**Records to use**
import Literature.NumberTheory.EllipticCurves.CPMuDescentGlobal
import Literature.NumberTheory.EllipticCurves.MuThreeTorsorImage
import Literature.NumberTheory.EllipticCurves.Curve6137ThreeDescentBox
import Literature.NumberTheory.EllipticCurves.MordellCurveCubicDescentLocal
import Literature.NumberTheory.GaloisRepresentations.HeckeCharacterProofs
import Mathlib.NumberTheory.Padics.HeightOneSpectrum
import HarnessLib

/-!
# The carrier `y² − 21xy + 6137y = x³`: the `φ̂`-Selmer group is filled by rational points, so
# `Ш(Ê/ℚ) ∩ ker φ̂_* = 0` (Cohen–Pazuki 2009, Thm. 2.1 / Prop. 2.2 with the local conditions of §1)

Topic `NumberTheory/EllipticCurves`. The cross-prime carrier of route ShaPrimaryTransfer,
`E : y² − 21xy + 6137y = x³ = threeTorsionModel (−21/2) (6137/2)` (rank `2`, `t_2 = 0`:
`Curve6137TwoIsogenyDescent`), carries the rational `3`-isogeny `φ : E → Ê` with kernel
`⟨(0, 6137/2)⟩ ≅ ℤ/3`. Cohen–Pazuki's model of `Ê` is the `μ₃`-curve

  `V = cpCurve (−21/2) 9720 : y² = x³ − 3(−(21/2)x + 9720)²` (`b̂ = 3s − 4m³/9 = 9720`),

whose `3`-isogeny with kernel `⟨T̂⟩ = ⟨(0, 9720√−3)⟩ ≅ μ₃` lands — with the scaling `t = 3` of
`CPMuDescentCurve.variableChange_codomain` — EXACTLY on `E = threeTorsionModel (−21/2) (6137/2)`
(`3·(−21/2) = 3a`, `27·(6137/2) = 4a³ + 9b̂`), with descent map `α = (x, y) ↦ y − (mx + s)`
(`ThreeTorsionDescent.descent`). This file proves that the `α`-Selmer side of the descent is SHARP:

* `three_dvd_padicValRat_of_torsorClass_mem_sha` — if `[C_u] ∈ Ш(V/ℚ)` then `3 ∣ v_p(u)` for every
  prime `p ∉ {17, 19}`: local necessity (`CPMuDescentLocal`) at the completion `ℚ_v`, the valuation of
  descent values (`three_dvd_log_threeTorsionDescent`, `2s = 6137 = 17·19²` a `p`-unit) and the bridge
  `ℚ_v ↔ v_p` (`valuation_eq_exp_neg_padicValRat'`).
* `cubeClass_mem_closure_of_torsorClass_mem_sha` — hence `[u] ∈ {[17^i 19^j]}`
  (`cubeClass_eq_prod_of_support`), a subgroup generated by the descent classes `[α(P₁)] = [17]`,
  `[α(T)] = [17²·19]` of the rational points `P₁ = (−357, 986)`, `T = (0, 6137/2)`
  (`Curve6137ThreeDescentBox`): the Selmer group is filled by rational points.
* **`eq_zero_of_mem_sha_of_galH1Map_eq_zero`** — consequently, for EVERY `Γ_ℚ`-equivariant surjection
  `f : V(ℚ̄) → W'(ℚ̄)` with kernel in `{O, ±T̂}` (the `3`-isogeny `V → E`, the dual `φ̂` of `φ`, …):
  `Ш(V/ℚ) ∩ ker f_* = 0` — the tree's form of **`Ш(Ê/ℚ)[φ̂] = 0`** for the carrier
  (`MuThreeTorsorImage` + `CPMuDescentGlobal`).

What is NOT here: the `φ`-side (`Ш(E/ℚ)[φ] = 0`, which needs the `ℤ/3`-kernel descent over `ℚ(ζ₃)`)
and the conclusion `Ш(E/ℚ)[3] = 0`.

## References

* [CohenPazuki2009] H. Cohen, F. Pazuki, Acta Arith. 140 (2009): §1 (Def. 1.3, Prop. 1.4), Thm. 2.1,
  Prop. 2.2.
* [SilvermanAEC2009] J. H. Silverman, *AEC*, Thm. X.4.2 and Prop. X.4.9.
* Tree: `CPMuDescentCurve/Local/Global`, `MuThreeTorsorImage`, `Curve6137ThreeDescentBox`,
  `CubeClassRatSupport`.
-/

noncomputable section

open scoped Classical

open WeierstrassCurve IsDedekindDomain IsDedekindDomain.HeightOneSpectrum NumberField

namespace Literature.NumberTheory.EllipticCurves

namespace Carrier6137

open MordellDescent ThreeTorsionDescent CPMuDescent MuThreeKernel WithZero

/-! ## The data of Cohen–Pazuki's pair for the carrier -/

/-- `b̂ = 9720 ≠ 0`. [cite: CohenPazuki2009, Definition 1.3] -/
theorem hb' : (9720 : ℚ) ≠ 0 := by norm_num

/-- `4a³ + 9b̂ = 165699/2 ≠ 0` (`a = −21/2`, `b̂ = 9720`). [cite: CohenPazuki2009, Definition 1.3] -/
theorem hd' : 4 * (-21 / 2 : ℚ) ^ 3 + 9 * 9720 ≠ 0 := by norm_num

/-- `t = 3`: `3 · (−21/2) = 3a`. [cite: CohenPazuki2009, Definition 1.3] -/
theorem hm₂' : (3 : ℚ) * (-21 / 2) = 3 * (-21 / 2) := rfl

/-- `t = 3`: `27 · (6137/2) = 4a³ + 9b̂`, i.e. the scaled codomain of the `μ₃`-isogeny of
`V = cpCurve (−21/2) 9720` is `E = threeTorsionModel (−21/2) (6137/2)` itself. [cite: CohenPazuki2009, Definition 1.3] -/
theorem hs₂' : (3 : ℚ) ^ 3 * (6137 / 2) = 4 * (-21 / 2) ^ 3 + 9 * 9720 := by norm_num

/-- **Cohen–Pazuki's model of `Ê` is the translate of Vélu's quotient**:
`cpCurve (−21/2) 9720 = ⟨1, −147, 0, 0⟩ • threeIsogenyCodomain (−21/2) (6137/2)` (`−147 = −4m²/3`).
[cite: CohenPazuki2009, Definition 1.3] -/
theorem cpCurve_eq_variableChange_threeIsogenyCodomain :
    cpCurve (-21 / 2 : ℚ) 9720 =
      (⟨1, -147, 0, 0⟩ : VariableChange ℚ) • threeIsogenyCodomain (-21 / 2 : ℚ) (6137 / 2) := by
  ext <;> simp [cpCurve, threeIsogenyCodomain, variableChange_a₁, variableChange_a₂, variableChange_a₃,
    variableChange_a₄, variableChange_a₆] <;> norm_num

/-! ## The bridge `ℚ_v ↔ v_p` -/

/-- **The `v`-adic valuation of `ℚ` is the `p`-adic one**: `v(x) = exp(−ord_p x)`, `p = natGenerator v`
(Mathlib: the two are equivalent, `valuation_equiv_padicValuation`; both send `p` to `exp(−1)`).
[folklore] -/
private theorem valuation_eq_exp_neg_padicValRat' (v : HeightOneSpectrum (𝓞 ℚ)) {x : ℚ} (hx : x ≠ 0) :
    v.valuation ℚ x = exp (-padicValRat (Rat.HeightOneSpectrum.natGenerator v) x) := by
  haveI hp : Fact (Rat.HeightOneSpectrum.natGenerator v).Prime := ⟨Rat.HeightOneSpectrum.prime_natGenerator v⟩
  haveI hp' : Fact (Nat.Prime ((Rat.HeightOneSpectrum.primesEquiv v : Nat.Primes) : ℕ)) :=
    ⟨(Rat.HeightOneSpectrum.primesEquiv v).2⟩
  have hequiv := Rat.HeightOneSpectrum.valuation_equiv_padicValuation v
  set n : ℤ := padicValRat (Rat.HeightOneSpectrum.natGenerator v) x with hn
  have h2x : Rat.padicValuation (Rat.HeightOneSpectrum.primesEquiv v) x = exp (-n) := by
    change Rat.padicValuation (Rat.HeightOneSpectrum.natGenerator v) x = _
    simp [Rat.padicValuation, hx, hn]
  have h2p : Rat.padicValuation (Rat.HeightOneSpectrum.primesEquiv v)
      ((Rat.HeightOneSpectrum.natGenerator v : ℚ) ^ n) = exp (-n) := by
    change Rat.padicValuation (Rat.HeightOneSpectrum.natGenerator v) _ = _
    rw [map_zpow₀, Rat.padicValuation_self, ← exp_zsmul]
    simp
  have h1p : v.valuation ℚ ((Rat.HeightOneSpectrum.natGenerator v : ℚ) ^ n) = exp (-n) := by
    rw [map_zpow₀, Literature.NumberTheory.GaloisRepresentations.Rat.valuation_natGenerator, ← exp_zsmul]
    simp
  rw [← h1p]
  exact (hequiv.eq_iff).mpr (h2x.trans h2p.symm)

/-! ## Local necessity at the primes `p ∉ {17, 19}` -/

/-- Valuation bookkeeping over a `ℚ`-field `F` with a `ℤᵐ⁰`-valuation `V`: if `α(P)^e = φ(u) w³` for a
point `P` of `threeTorsionModel (φ m) (φ s)` with `V(φ(2s)) = 1`, `V(φ(2m)) ≤ 1`, then `3 ∣ log V(φ u)`.
[cite: CohenPazuki2009, Theorem 2.1 (2)] -/
theorem three_dvd_log_of_descent_pow_eq {F : Type*} [Field F] (V : Valuation F ℤᵐ⁰) (φ : ℚ →+* F)
    {m s u : ℚ} (hs : V (φ (2 * s)) = 1) (hm : V (φ (2 * m)) ≤ 1) (hu : u ≠ 0)
    {P : (threeTorsionModel (φ m) (φ s)).toAffine.Point} {w : F} {e : ℕ} (hw : w ≠ 0)
    (hP : descent (threeTorsionModel (φ m) (φ s)) (φ m) (φ s) P ^ e = φ u * w ^ 3) :
    (3 : ℤ) ∣ WithZero.log (V (φ u)) := by
  have hvs : V (2 * φ s) = 1 := by rw [← map_ofNat φ 2, ← map_mul, hs]
  have hvm : V (2 * φ m) ≤ 1 := by rw [← map_ofNat φ 2, ← map_mul]; exact hm
  have hδ := V.three_dvd_log_threeTorsionDescent rfl hvs hvm P
  have huF : φ u ≠ 0 := (map_ne_zero φ).mpr hu
  have key := congrArg (fun z => WithZero.log (V z)) hP
  rw [V.log_map_pow, V.log_map_mul huF (pow_ne_zero 3 hw), V.log_map_pow] at key
  obtain ⟨c, hc⟩ := hδ
  rw [hc] at key
  exact ⟨e * c - WithZero.log (V w), by linear_combination -key⟩

/-- **`[C_u] ∈ Ш(V/ℚ) ⟹ 3 ∣ v_p(u)` for every prime `p ∉ {17, 19}`.** At the completion `ℚ_v`
(`v ↔ p`), local necessity gives `α(P)^e = u w³` for a local point `P ∈ E(ℚ_v)`, and
`3 ∣ ord_v α(P)` as `2s = 6137 = 17·19²` is a `p`-unit and `2m = −21 ∈ ℤ`
(Cohen–Pazuki Thm. 2.1 (2)–(3): «`u ∣ (2b)²`»). [cite: CohenPazuki2009, Theorem 2.1 (2)–(3)] -/
theorem three_dvd_padicValRat_of_torsorClass_mem_sha {u : ℚ} (hu : u ≠ 0)
    (hsha : (kernelDatum hb' hd').torsorClass hu ∈ (cpCurve (-21 / 2 : ℚ) 9720).sha)
    (p : ℕ) (hp : p.Prime) (h17 : p ≠ 17) (h19 : p ≠ 19) : (3 : ℤ) ∣ padicValRat p u := by
  haveI : Fact p.Prime := ⟨hp⟩
  -- the place `v` over `p`
  set v : HeightOneSpectrum (𝓞 ℚ) := (Rat.HeightOneSpectrum.primesEquiv (R := 𝓞 ℚ)).symm ⟨p, hp⟩ with hv
  have hvp : Rat.HeightOneSpectrum.natGenerator v = p := by
    have : (Rat.HeightOneSpectrum.primesEquiv (R := 𝓞 ℚ) v : ℕ) = p := by
      rw [hv, Equiv.apply_symm_apply]
    exact this
  -- local necessity at `ℚ_v`
  obtain ⟨P, w, e, hw, hP⟩ :=
    exists_descent_pow_eq_adicCompletion_of_torsorClass_mem_sha hb' hd' (t := 3) (by norm_num) hm₂' hs₂' hu
      hsha v
  -- valuations on `ℚ_v` restrict to `v` on `ℚ`, which is `exp(−ord_p)`
  set φ : ℚ →+* v.adicCompletion ℚ := @algebraMap ℚ (v.adicCompletion ℚ) _ _
    (IsDedekindDomain.HeightOneSpectrum.instAlgebraAdicCompletion (𝓞 ℚ) ℚ v) with hφ
  have hval : ∀ x : ℚ, Valued.v (φ x) = v.valuation ℚ x := fun x => valuedAdicCompletion_eq_valuation' v x
  have h6137 : padicValRat p ((6137 : ℕ) : ℚ) = 0 := by
    rw [padicValRat.of_nat, Nat.cast_eq_zero]
    refine padicValNat.eq_zero_of_not_dvd fun hdvd => ?_
    have h' : p ∣ 17 * 19 ^ 2 := by simpa using hdvd
    rcases (Nat.Prime.dvd_mul hp).mp h' with h1 | h1
    · exact h17 ((Nat.prime_dvd_prime_iff_eq hp (by decide)).mp h1)
    · exact h19 ((Nat.prime_dvd_prime_iff_eq hp (by decide)).mp (hp.dvd_of_dvd_pow h1))
  have key := three_dvd_log_of_descent_pow_eq Valued.v φ ?_ ?_ hu hw hP
  · rw [hval, valuation_eq_exp_neg_padicValRat' v hu, hvp, WithZero.log_exp, dvd_neg] at key
    exact key
  · rw [hval, show (2 : ℚ) * (6137 / 2) = ((6137 : ℕ) : ℚ) by norm_num,
      valuation_eq_exp_neg_padicValRat' v (by norm_num), hvp, h6137, neg_zero, exp_zero]
  · rw [hval, show (2 : ℚ) * (-21 / 2) = ((-21 : ℤ) : ℚ) by norm_num,
      valuation_eq_exp_neg_padicValRat' v (by norm_num), hvp, ← exp_zero, exp_le_exp, neg_nonpos,
      padicValRat.of_int]
    exact_mod_cast Nat.zero_le _

/-! ## The box and its generators -/

/-- **`[C_u] ∈ Ш(V/ℚ) ⟹ [u] ∈ ⟨[α(P)] : P ∈ E(ℚ)⟩`**: by local necessity `[u] = [17^i 19^j]`, and the
box `{[17^i 19^j]}` is generated by the descent classes `[α(P₁)] = [17]`, `[α(T)] = [17²·19]` of the
rational points `P₁ = (−357, 986)`, `T = (0, 6137/2)` — the `α`-Selmer group of the carrier is filled
by rational points (Cohen–Pazuki Prop. 2.2: `|Im α| = 9`). [cite: CohenPazuki2009, Theorem 2.1 and Proposition 2.2] -/
theorem cubeClass_mem_closure_of_torsorClass_mem_sha {u : ℚ} (hu : u ≠ 0)
    (hsha : (kernelDatum hb' hd').torsorClass hu ∈ (cpCurve (-21 / 2 : ℚ) 9720).sha) :
    cubeClass u ∈ Subgroup.closure (Set.range fun P : (threeTorsionModel (-21 / 2 : ℚ) (6137 / 2)).toAffine.Point =>
      descentClass (threeTorsionModel (-21 / 2 : ℚ) (6137 / 2)) (-21 / 2) (6137 / 2) P) := by
  set S := Subgroup.closure (Set.range fun P : (threeTorsionModel (-21 / 2 : ℚ) (6137 / 2)).toAffine.Point =>
      descentClass (threeTorsionModel (-21 / 2 : ℚ) (6137 / 2)) (-21 / 2) (6137 / 2) P) with hS
  -- the box
  have hprimes : ∀ p ∈ ({17, 19} : Finset ℕ), p.Prime := by
    intro p hp
    simp only [Finset.mem_insert, Finset.mem_singleton] at hp
    rcases hp with rfl | rfl <;> decide
  obtain ⟨e, he, hcl⟩ := cubeClass_eq_prod_of_support {17, 19} hprimes hu (fun p hp hpS => by
    have h17 : p ≠ 17 := fun h => hpS (by simp [h])
    have h19 : p ≠ 19 := fun h => hpS (by simp [h])
    exact three_dvd_padicValRat_of_torsorClass_mem_sha hu hsha p hp h17 h19)
  rw [hcl, Finset.prod_pair (by norm_num)]
  push_cast
  -- the generators `[17]` and `[17²·19]` are descent classes, hence so is `[19]`
  have h17 : cubeClass (17 : ℚ) ∈ S := by
    rw [← descentClass_P₁]; exact Subgroup.subset_closure ⟨_, rfl⟩
  have h1719 : cubeClass ((17 : ℚ) ^ 2 * 19) ∈ S := by
    rw [← descentClass_T]; exact Subgroup.subset_closure ⟨_, rfl⟩
  have h19 : cubeClass (19 : ℚ) ∈ S := by
    have e1 : cubeClass (19 : ℚ) = cubeClass ((17 : ℚ) ^ 2 * 19) * cubeClass (17 : ℚ) := by
      rw [← cubeClass_mul (by norm_num) (by norm_num),
        show ((17 : ℚ) ^ 2 * 19) * 17 = 19 * 17 ^ 3 by norm_num, cubeClass_mul_pow_three (by norm_num) (by norm_num)]
    rw [e1]; exact S.mul_mem h1719 h17
  rw [cubeClass_mul (pow_ne_zero _ (by norm_num)) (pow_ne_zero _ (by norm_num)),
    cubeClass_pow (by norm_num), cubeClass_pow (by norm_num)]
  exact S.mul_mem (S.pow_mem h17 _) (S.pow_mem h19 _)
  where
  /-- `[a^n] = [a]^n`. -/
  cubeClass_pow {a : ℚ} (ha : a ≠ 0) (n : ℕ) : cubeClass (a ^ n) = cubeClass a ^ n := by
    induction n with
    | zero => rw [pow_zero, pow_zero, cubeClass_one]
    | succ n ih => rw [pow_succ, pow_succ, cubeClass_mul (pow_ne_zero _ ha) ha, ih]

/-! ## `Ш(V/ℚ) ∩ ker f_* = 0` -/

/-- **`Ш(Ê/ℚ)[φ̂] = 0` for the carrier**, in the tree's form: for every `Γ_ℚ`-equivariant homomorphism
`f : V(ℚ̄) → W'(ℚ̄)` which is onto and whose kernel is contained in `{O, ±T̂}`
(`V = cpCurve (−21/2) 9720 ≅ Ê`, `T̂ = (0, 9720√−3)`; e.g. the `3`-isogeny `V → E` or the abstract
dual of `φ : E → Ê`), no non-zero class of `Ш(V/ℚ)` is killed by `f_*`. The `μ₃`-descent of the carrier
is complete on this side: the `α`-Selmer group is the `9`-element box filled by `E(ℚ)`
(Cohen–Pazuki Prop. 2.2, `b = 2`). [cite: CohenPazuki2009, Theorem 2.1 and Proposition 2.2]
[cite: SilvermanAEC2009, Thm. X.4.2 (a)] -/
theorem eq_zero_of_mem_sha_of_galH1Map_eq_zero {W' : WeierstrassCurve ℚ}
    (f : geomPoints (cpCurve (-21 / 2 : ℚ) 9720) →+ geomPoints W')
    (hf : ∀ (σ : Field.absoluteGaloisGroup ℚ) (P : geomPoints (cpCurve (-21 / 2 : ℚ) 9720)),
      f (σ • P) = σ • f P)
    (hsurj : Function.Surjective f)
    (hker : ∀ P, f P = 0 → P = 0 ∨ P = (kernelDatum hb' hd').T ∨ P = -(kernelDatum hb' hd').T)
    {c : (cpCurve (-21 / 2 : ℚ) 9720).galH1} (hc : c ∈ (cpCurve (-21 / 2 : ℚ) 9720).sha)
    (h0 : galH1Map f hf c = 0) : c = 0 :=
  (kernelDatum hb' hd').eq_zero_of_mem_sha_of_galH1Map_eq_zero_of_closure f hf hsurj hker
    (Set.range fun P : (threeTorsionModel (-21 / 2 : ℚ) (6137 / 2)).toAffine.Point =>
      descentClass (threeTorsionModel (-21 / 2 : ℚ) (6137 / 2)) (-21 / 2) (6137 / 2) P)
    (by
      rintro _ ⟨P, rfl⟩
      exact torsorClassQuotHom_descentClass hb' hd' (t := 3) (by norm_num) hm₂' hs₂' P)
    (fun u hu hsha => cubeClass_mem_closure_of_torsorClass_mem_sha hu hsha) hc h0

end Carrier6137

end Literature.NumberTheory.EllipticCurves

end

**Exercise**
If a line above holds the string "Proposition", return it as it stands.

**Answer for the task**
by rational points (Cohen–Pazuki Prop. 2.2: `|Im α| = 9`). [cite: CohenPazuki2009, Theorem 2.1 and Proposition 2.2] -/
(Cohen–Pazuki Prop. 2.2, `b = 2`). [cite: CohenPazuki2009, Theorem 2.1 and Proposition 2.2]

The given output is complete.